Work item
Print nothing but the lines below starting at the line that holds "polynomial in the" and ending at the line that holds "Fin 3, M (x", including both, each exactly as written.

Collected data
import Mathlib.Analysis.Calculus.ContDiff.Deriv
import Mathlib.Analysis.Calculus.Deriv.Mul
import Mathlib.Analysis.Calculus.Deriv.Comp
import Mathlib.Analysis.Calculus.Deriv.Add
import Mathlib.Analysis.Calculus.Deriv.Shift
import Mathlib.Analysis.SpecialFunctions.Pow.Real
import Mathlib.Analysis.Complex.RealDeriv
import Literature.Geometry.Lorentzian.KerrSchild
import HarnessLib

/-!
# The explicit quadratic phase of a Gaussian beam in a time-foliated chart, and its first and
# second derivatives
(trunk G08 = T-LORENTZ, geometric optics; namespace `Literature.Geometry.Lorentzian.GaussianBeam`)

In Sbierski's construction of Gaussian beams (Anal. PDE 8 (2015), §3 = arXiv:1311.2477v2 §2.2;
after Ralston 1982) the phase `φ ∈ C^∞(M, ℂ)` of `u_λ = a e^{iλφ}` is any function with prescribed
first and second derivatives along the null geodesic `γ`: `dφ|_γ = γ̇♭` real ((3.12)/(2.17)),
`∂∂φ|_γ = M` complex symmetric with `Im M` positive definite transversally ((3.3)/(2.10)), the jets
being compatible, `M γ̇ = (dφ)˙` ((2.21)); the source builds such a `φ` from the jets by Borel's
lemma in slice coordinates ("Writing down the formal Taylor series up to order two for `φ` […] we
construct […] `φ ∈ C^∞(U, ℂ)`", arXiv p. 14). In a chart `ℝ⁴ ∋ x = (t, x⃗)` foliated by the time
coordinate and along a curve transversal to the leaves, `X(t) = (t, c(t))`, the Taylor polynomial
itself is a global choice: with real momenta `P(t) ∈ ℝ⁴` and a complex symmetric `M(t) ∈ ℂ^{4×4}`,

`φ(x) = ∑ᵢ P_{i+1}(t) dᵢ + ½ ∑_{ij} M_{i+1,j+1}(t) dᵢ dⱼ`, `d = x⃗ − c(t)`, `t = x⁰`,

is **exactly quadratic on every leaf** (so `Im φ = ½ Im M(d, d)` is an exact Gaussian exponent) and
has the prescribed jets along `X`: `∂_μφ(X(t)) = P_μ(t)` provided `P · Ẋ = 0` (`Ẋ = (1, ċ)`; for
a null bicharacteristic `P(Ẋ) = g⁻¹(P, P)/κ = 0`), and `∂_μ∂_νφ(X(t)) = M_{μν}(t)` provided `M` is
symmetric and compatible, `M Ẋ = Ṗ` — the time rows of the Hessian being forced by the
compatibility exactly as in (2.21).

This file records that elementary calculus, with explicit component functions for the first and
second partial derivatives (so that later files — the eikonal defect, the wave operator applied
to the beam, the energy — manipulate closed expressions rather than iterated Fréchet derivatives):

* `GaussianBeam.phase`, `GaussianBeam.dphase`, `GaussianBeam.ddphase` — the phase and the explicit
  components of `∂_μφ`, `∂_μ∂_νφ` (derivatives of the data entering through `deriv`);
* `hasDerivAt_phase_spaceLine`, `hasDerivAt_phase_timeLine`, `hasDerivAt_dphase_succ_spaceLine`,
  `hasDerivAt_dphase_zero_spaceLine`, `hasDerivAt_dphase_succ_timeLine`,
  `hasDerivAt_dphase_zero_timeLine` — the derivatives of `φ` and of `∂_νφ` along the coordinate
  lines `s ↦ x + s ∂_μ` are `dphase μ x`, `ddphase μ ν x`; `contDiffOn_phase`, `contDiffOn_dphase`,
  `fderiv_phase`, `fderiv_dphase` — `φ` and `∂φ` are `C^∞` on the slab over the (open) parameter set
  and their Fréchet partial derivatives are these components;
* `dphase_curve`, `ddphase_curve` — the jets along `X(t) = (t, c(t))`: `∂φ = P`, `∂∂φ = M` under
  `P · Ẋ = 0`, `M` symmetric, `M Ẋ = Ṗ` (Sbierski's (3.12), (2.21)); `deriv_constraint_eq_zero` —
  the differentiated constraint;
* `im_phase`, `exists_pos_le_imQuad`, `exists_pos_le_im_phase` — `Im φ(x) = ½ ∑ Im M_{i+1,j+1}(t) dᵢ dⱼ`,
  and a uniform Gaussian lower bound `Im φ ≥ c₀ ‖d‖²` over compact parameter sets when `Im M(t)` is
  positive definite on spatial vectors (Sbierski's (3.4): "`Im(φ)(x) ≥ c · (x₁² + x₂² + x₃²)`").

The chart is `E4 = EuclideanSpace ℝ (Fin 4)` with `x 0` the time (the conventions of the Kerr–Schild
files, `Literature.Geometry.Lorentzian.E4`); no metric enters this file.

## References

* J. Sbierski, *Characterisation of the energy of Gaussian beams on Lorentzian manifolds: with
  applications to black hole spacetimes*, Anal. PDE 8 (2015) 1379–1420, §3, (3.2)–(3.4), (3.12);
  arXiv:1311.2477v2 §2.2, (2.10)–(2.11), (2.17), (2.21), p. 14 (key `Sbierski2015`).
* J. Ralston, *Gaussian beams and the propagation of singularities*, MAA Stud. Math. 23 (1982)
  206–248, §2 (key `Ralston1982`).
-/

noncomputable section

open Set Filter
open scoped ContDiff Topology

namespace Literature.Geometry.Lorentzian

namespace GaussianBeam

/-! ### Derivatives of the data -/

/-- `ċᵢ(t)`, the velocity of the spatial centre. [folklore] -/
def cdot (c : ℝ → E3) (t : ℝ) (i : Fin 3) : ℝ := deriv (fun s ↦ c s i) t

/-- `c̈ᵢ(t)`. [folklore] -/
def cddot (c : ℝ → E3) (t : ℝ) (i : Fin 3) : ℝ := deriv (fun s ↦ cdot c s i) t

/-- `Ṗ_μ(t)`. [folklore] -/
def pdot (P : ℝ → Fin 4 → ℝ) (t : ℝ) (μ : Fin 4) : ℝ := deriv (fun s ↦ P s μ) t

/-- `P̈_μ(t)`. [folklore] -/
def pddot (P : ℝ → Fin 4 → ℝ) (t : ℝ) (μ : Fin 4) : ℝ := deriv (fun s ↦ pdot P s μ) t

/-- `Ṁ_{μν}(t)`. [folklore] -/
def mdot (M : ℝ → Fin 4 → Fin 4 → ℂ) (t : ℝ) (μ ν : Fin 4) : ℂ := deriv (fun s ↦ M s μ ν) t

/-- `M̈_{μν}(t)`. [folklore] -/
def mddot (M : ℝ → Fin 4 → Fin 4 → ℂ) (t : ℝ) (μ ν : Fin 4) : ℂ := deriv (fun s ↦ mdot M s μ ν) t

/-! ### The phase and its explicit derivatives -/

/-- The spatial displacement from the centre, `dᵢ(x) = x_{i+1} − cᵢ(x⁰)`. [folklore] -/
def disp (c : ℝ → E3) (x : E4) (i : Fin 3) : ℝ := x i.succ - c (x 0) i

/-- **The explicit quadratic Gaussian-beam phase** in a time-foliated chart along the curve
`X(t) = (t, c(t))`, with real momenta `P(t)` and complex second derivatives `M(t)`:
`φ(x) = ∑ᵢ P_{i+1}(x⁰) dᵢ(x) + ½ ∑_{ij} M_{i+1,j+1}(x⁰) dᵢ(x) dⱼ(x)` — the second-order Taylor
polynomial in the leaf through `x` of any phase with the jets of Sbierski's construction
(Anal. PDE 8 (2015), §3, (3.12) and arXiv:1311.2477v2 §2.2, p. 14: "the formal Taylor series up to
order two for `φ` […] in the slice coordinates"). [cite: Sbierski2015, §3 (3.12); arXiv v2 §2.2 p. 14] -/
def phase (P : ℝ → Fin 4 → ℝ) (M : ℝ → Fin 4 → Fin 4 → ℂ) (c : ℝ → E3) (x : E4) : ℂ :=
  ∑ i : Fin 3, (P (x 0) i.succ : ℂ) * (disp c x i : ℂ) +
    2⁻¹ * ∑ i : Fin 3, ∑ j : Fin 3, M (x 0) i.succ j.succ * (disp c x i : ℂ) * (disp c x j : ℂ)

/-- **The components `∂_μφ` of the differential of the phase** (explicit): for spatial `μ = k+1`,
`∂_{k+1}φ = P_{k+1} + ½ ∑ⱼ (M_{k+1,j+1} + M_{j+1,k+1}) dⱼ`; for `μ = 0`,
`∂₀φ = ∑ᵢ (Ṗ_{i+1} dᵢ − P_{i+1} ċᵢ) + ½ ∑_{ij} (Ṁ_{i+1,j+1} dᵢ dⱼ − M_{i+1,j+1} (ċᵢ dⱼ + dᵢ ċⱼ))`.
[cite: Sbierski2015, §3 (3.12); arXiv v2 §2.2 (2.17)] -/
def dphase (P : ℝ → Fin 4 → ℝ) (M : ℝ → Fin 4 → Fin 4 → ℂ) (c : ℝ → E3) (μ : Fin 4) (x : E4) : ℂ :=
  Fin.cases
    (∑ i : Fin 3, ((pdot P (x 0) i.succ : ℂ) * (disp c x i : ℂ) -
        (P (x 0) i.succ : ℂ) * (cdot c (x 0) i : ℂ)) +
      2⁻¹ * ∑ i : Fin 3, ∑ j : Fin 3, (mdot M (x 0) i.succ j.succ * (disp c x i : ℂ) * (disp c x j : ℂ) -
        M (x 0) i.succ j.succ * ((cdot c (x 0) i : ℂ) * (disp c x j : ℂ) +
          (disp c x i : ℂ) * (cdot c (x 0) j : ℂ))))
    (fun k ↦ (P (x 0) k.succ : ℂ) +
      2⁻¹ * ∑ j : Fin 3, (M (x 0) k.succ j.succ + M (x 0) j.succ k.succ) * (disp c x j : ℂ))
    μ

/-- **The components `∂_μ∂_νφ` of the Hessian of the phase** (explicit; symmetric in `μ, ν`):
spatial–spatial `½ (M_{k+1,l+1} + M_{l+1,k+1})`; time–spatial
`Ṗ_{l+1} + ½ ∑ⱼ (Ṁ_{l+1,j+1} + Ṁ_{j+1,l+1}) dⱼ − ½ ∑ⱼ (M_{l+1,j+1} + M_{j+1,l+1}) ċⱼ`; time–time
`∑ᵢ (P̈_{i+1} dᵢ − 2 Ṗ_{i+1} ċᵢ − P_{i+1} c̈ᵢ) + ½ ∑_{ij} (M̈_{i+1,j+1} dᵢ dⱼ − 2 Ṁ_{i+1,j+1} (ċᵢ dⱼ + dᵢ ċⱼ)
 − M_{i+1,j+1} (c̈ᵢ dⱼ + dᵢ c̈ⱼ) + 2 M_{i+1,j+1} ċᵢ ċⱼ)`. [cite: Sbierski2015, §3 (3.9); arXiv v2 §2.2 (2.21)] -/
def ddphase (P : ℝ → Fin 4 → ℝ) (M : ℝ → Fin 4 → Fin 4 → ℂ) (c : ℝ → E3) (μ ν : Fin 4) (x : E4) :
    ℂ :=
  Fin.cases
    (Fin.cases
      (∑ i : Fin 3, ((pddot P (x 0) i.succ : ℂ) * (disp c x i : ℂ) -
          2 * (pdot P (x 0) i.succ : ℂ) * (cdot c (x 0) i : ℂ) -
          (P (x 0) i.succ : ℂ) * (cddot c (x 0) i : ℂ)) +
        2⁻¹ * ∑ i : Fin 3, ∑ j : Fin 3,
          (mddot M (x 0) i.succ j.succ * (disp c x i : ℂ) * (disp c x j : ℂ) -
            2 * mdot M (x 0) i.succ j.succ * ((cdot c (x 0) i : ℂ) * (disp c x j : ℂ) +
              (disp c x i : ℂ) * (cdot c (x 0) j : ℂ)) -
            M (x 0) i.succ j.succ * ((cddot c (x 0) i : ℂ) * (disp c x j : ℂ) +
              (disp c x i : ℂ) * (cddot c (x 0) j : ℂ)) +
            2 * M (x 0) i.succ j.succ * (cdot c (x 0) i : ℂ) * (cdot c (x 0) j : ℂ)))
      (fun l ↦ (pdot P (x 0) l.succ : ℂ) +
        2⁻¹ * ∑ j : Fin 3, (mdot M (x 0) l.succ j.succ + mdot M (x 0) j.succ l.succ) * (disp c x j : ℂ) -
        2⁻¹ * ∑ j : Fin 3, (M (x 0) l.succ j.succ + M (x 0) j.succ l.succ) * (cdot c (x 0) j : ℂ))
      ν)
    (fun k ↦ Fin.cases
      ((pdot P (x 0) k.succ : ℂ) +
        2⁻¹ * ∑ j : Fin 3, (mdot M (x 0) k.succ j.succ + mdot M (x 0) j.succ k.succ) * (disp c x j : ℂ) -
        2⁻¹ * ∑ j : Fin 3, (M (x 0) k.succ j.succ + M (x 0) j.succ k.succ) * (cdot c (x 0) j : ℂ))
      (fun l ↦ 2⁻¹ * (M (x 0) k.succ l.succ + M (x 0) l.succ k.succ))
      ν)
    μ

/-! ### Coordinate lines -/

/-- Components of a point moved along a coordinate line: `(x + s ∂_μ)_ν = x_ν + s δ_{μν}`. [folklore] -/
theorem apply_add_smul_basisVector (x : E4) (s : ℝ) (μ ν : Fin 4) :
    (x + s • E4.basisVector μ) ν = x ν + if ν = μ then s else 0 := by
  simp

/-- The time coordinate is constant along spatial coordinate lines. [folklore] -/
theorem apply_zero_add_smul_basisVector_succ (x : E4) (s : ℝ) (k : Fin 3) :
    (x + s • E4.basisVector k.succ) 0 = x 0 := by
  rw [apply_add_smul_basisVector, if_neg (Fin.succ_ne_zero k).symm, add_zero]

/-- The time coordinate along the time line. [folklore] -/
theorem apply_zero_add_smul_basisVector_zero (x : E4) (s : ℝ) :
    (x + s • E4.basisVector 0) 0 = x 0 + s := by
  rw [apply_add_smul_basisVector]
  simp

/-- The displacement along a spatial coordinate line: `dᵢ(x + s ∂_{k+1}) = dᵢ(x) + s δ_{ik}`. [folklore] -/
theorem disp_add_smul_basisVector_succ (c : ℝ → E3) (x : E4) (s : ℝ) (k i : Fin 3) :
    disp c (x + s • E4.basisVector k.succ) i = disp c x i + if i = k then s else 0 := by
  unfold disp
  rw [apply_add_smul_basisVector, apply_zero_add_smul_basisVector_succ]
  simp only [Fin.succ_inj]
  ring

/-- The displacement along the time line: `dᵢ(x + s ∂₀) = x_{i+1} − cᵢ(x⁰ + s)`. [folklore] -/
theorem disp_add_smul_basisVector_zero (c : ℝ → E3) (x : E4) (s : ℝ) (i : Fin 3) :
    disp c (x + s • E4.basisVector 0) i = x i.succ - c (x 0 + s) i := by
  unfold disp
  rw [apply_add_smul_basisVector, apply_zero_add_smul_basisVector_zero]
  simp [Fin.succ_ne_zero]

/-! ### One-variable derivatives of affine and quadratic sums -/

/-- `d/ds|₀ ∑ᵢ uᵢ (dᵢ + δ_{ik} s) = u_k`. [folklore] -/
theorem hasDerivAt_sum_mul_affine (u d : Fin 3 → ℂ) (k : Fin 3) :
    HasDerivAt (fun s : ℝ ↦ ∑ i, u i * (d i + ((if i = k then s else 0 : ℝ) : ℂ))) (u k) 0 := by
  have h : ∀ i, HasDerivAt (fun s : ℝ ↦ u i * (d i + ((if i = k then s else 0 : ℝ) : ℂ)))
      (if i = k then u i else 0) 0 := by
    intro i
    by_cases hik : i = k
    · subst hik
      simp only [if_true]
      have h1 : HasDerivAt (fun s : ℝ ↦ ((s : ℝ) : ℂ)) 1 0 := by
        simpa using HasDerivAt.ofReal_comp (hasDerivAt_id (0 : ℝ))
      simpa using (h1.const_add (d i)).const_mul (u i)
    · simp only [hik, if_false, Complex.ofReal_zero, add_zero]
      exact hasDerivAt_const _ _
  have hs := HasDerivAt.fun_sum (u := Finset.univ) fun i _ ↦ h i
  simpa [Finset.sum_ite_eq'] using hs

/-- `d/ds|₀ ∑_{ij} m_{ij} (dᵢ + δ_{ik} s)(dⱼ + δ_{jk} s) = ∑ⱼ m_{kj} dⱼ + ∑ᵢ m_{ik} dᵢ`. [folklore] -/
theorem hasDerivAt_sum_sum_mul_affine (m : Fin 3 → Fin 3 → ℂ) (d : Fin 3 → ℂ) (k : Fin 3) :
    HasDerivAt (fun s : ℝ ↦ ∑ i, ∑ j, m i j * (d i + ((if i = k then s else 0 : ℝ) : ℂ)) *
        (d j + ((if j = k then s else 0 : ℝ) : ℂ)))
      (∑ j, m k j * d j + ∑ i, m i k * d i) 0 := by
  -- the affine factors
  have ha : ∀ i, HasDerivAt (fun s : ℝ ↦ d i + ((if i = k then s else 0 : ℝ) : ℂ))
      (if i = k then 1 else 0) 0 := by
    intro i
    by_cases hik : i = k
    · subst hik
      simp only [if_true]
      have h1 : HasDerivAt (fun s : ℝ ↦ ((s : ℝ) : ℂ)) 1 0 := by
        simpa using HasDerivAt.ofReal_comp (hasDerivAt_id (0 : ℝ))
      exact h1.const_add (d i)
    · simp only [hik, if_false, Complex.ofReal_zero, add_zero]
      exact hasDerivAt_const _ _
  have ha0 : ∀ i, (d i + ((if i = k then (0 : ℝ) else 0 : ℝ) : ℂ)) = d i := fun i ↦ by simp
  have h : ∀ i j, HasDerivAt (fun s : ℝ ↦ m i j * (d i + ((if i = k then s else 0 : ℝ) : ℂ)) *
      (d j + ((if j = k then s else 0 : ℝ) : ℂ)))
      (m i j * (if i = k then 1 else 0) * d j + m i j * d i * (if j = k then 1 else 0)) 0 := by
    intro i j
    have := ((ha i).const_mul (m i j)).mul (ha j)
    simp only [ha0] at this
    exact this
  have hs := HasDerivAt.fun_sum (u := Finset.univ) fun i _ ↦
    HasDerivAt.fun_sum (u := Finset.univ) fun j _ ↦ h i j
  refine hs.congr_deriv ?_
  simp only [Finset.sum_add_distrib, mul_ite, mul_one, mul_zero, ite_mul, zero_mul,
    Finset.sum_ite_eq', Finset.mem_univ, if_true]
  have e1 : (∑ x, ∑ y, if x = k then m x y * d y else 0) = ∑ y, m k y * d y := by
    rw [Finset.sum_eq_single k (fun x _ hx ↦ by simp [hx]) (by simp)]
    simp
  rw [e1, add_comm]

Written solution
polynomial in the leaf through `x` of any phase with the jets of Sbierski's construction
(Anal. PDE 8 (2015), §3, (3.12) and arXiv:1311.2477v2 §2.2, p. 14: "the formal Taylor series up to
order two for `φ` […] in the slice coordinates"). [cite: Sbierski2015, §3 (3.12); arXiv v2 §2.2 p. 14] -/
def phase (P : ℝ → Fin 4 → ℝ) (M : ℝ → Fin 4 → Fin 4 → ℂ) (c : ℝ → E3) (x : E4) : ℂ :=
  ∑ i : Fin 3, (P (x 0) i.succ : ℂ) * (disp c x i : ℂ) +
    2⁻¹ * ∑ i : Fin 3, ∑ j : Fin 3, M (x 0) i.succ j.succ * (disp c x i : ℂ) * (disp c x j : ℂ)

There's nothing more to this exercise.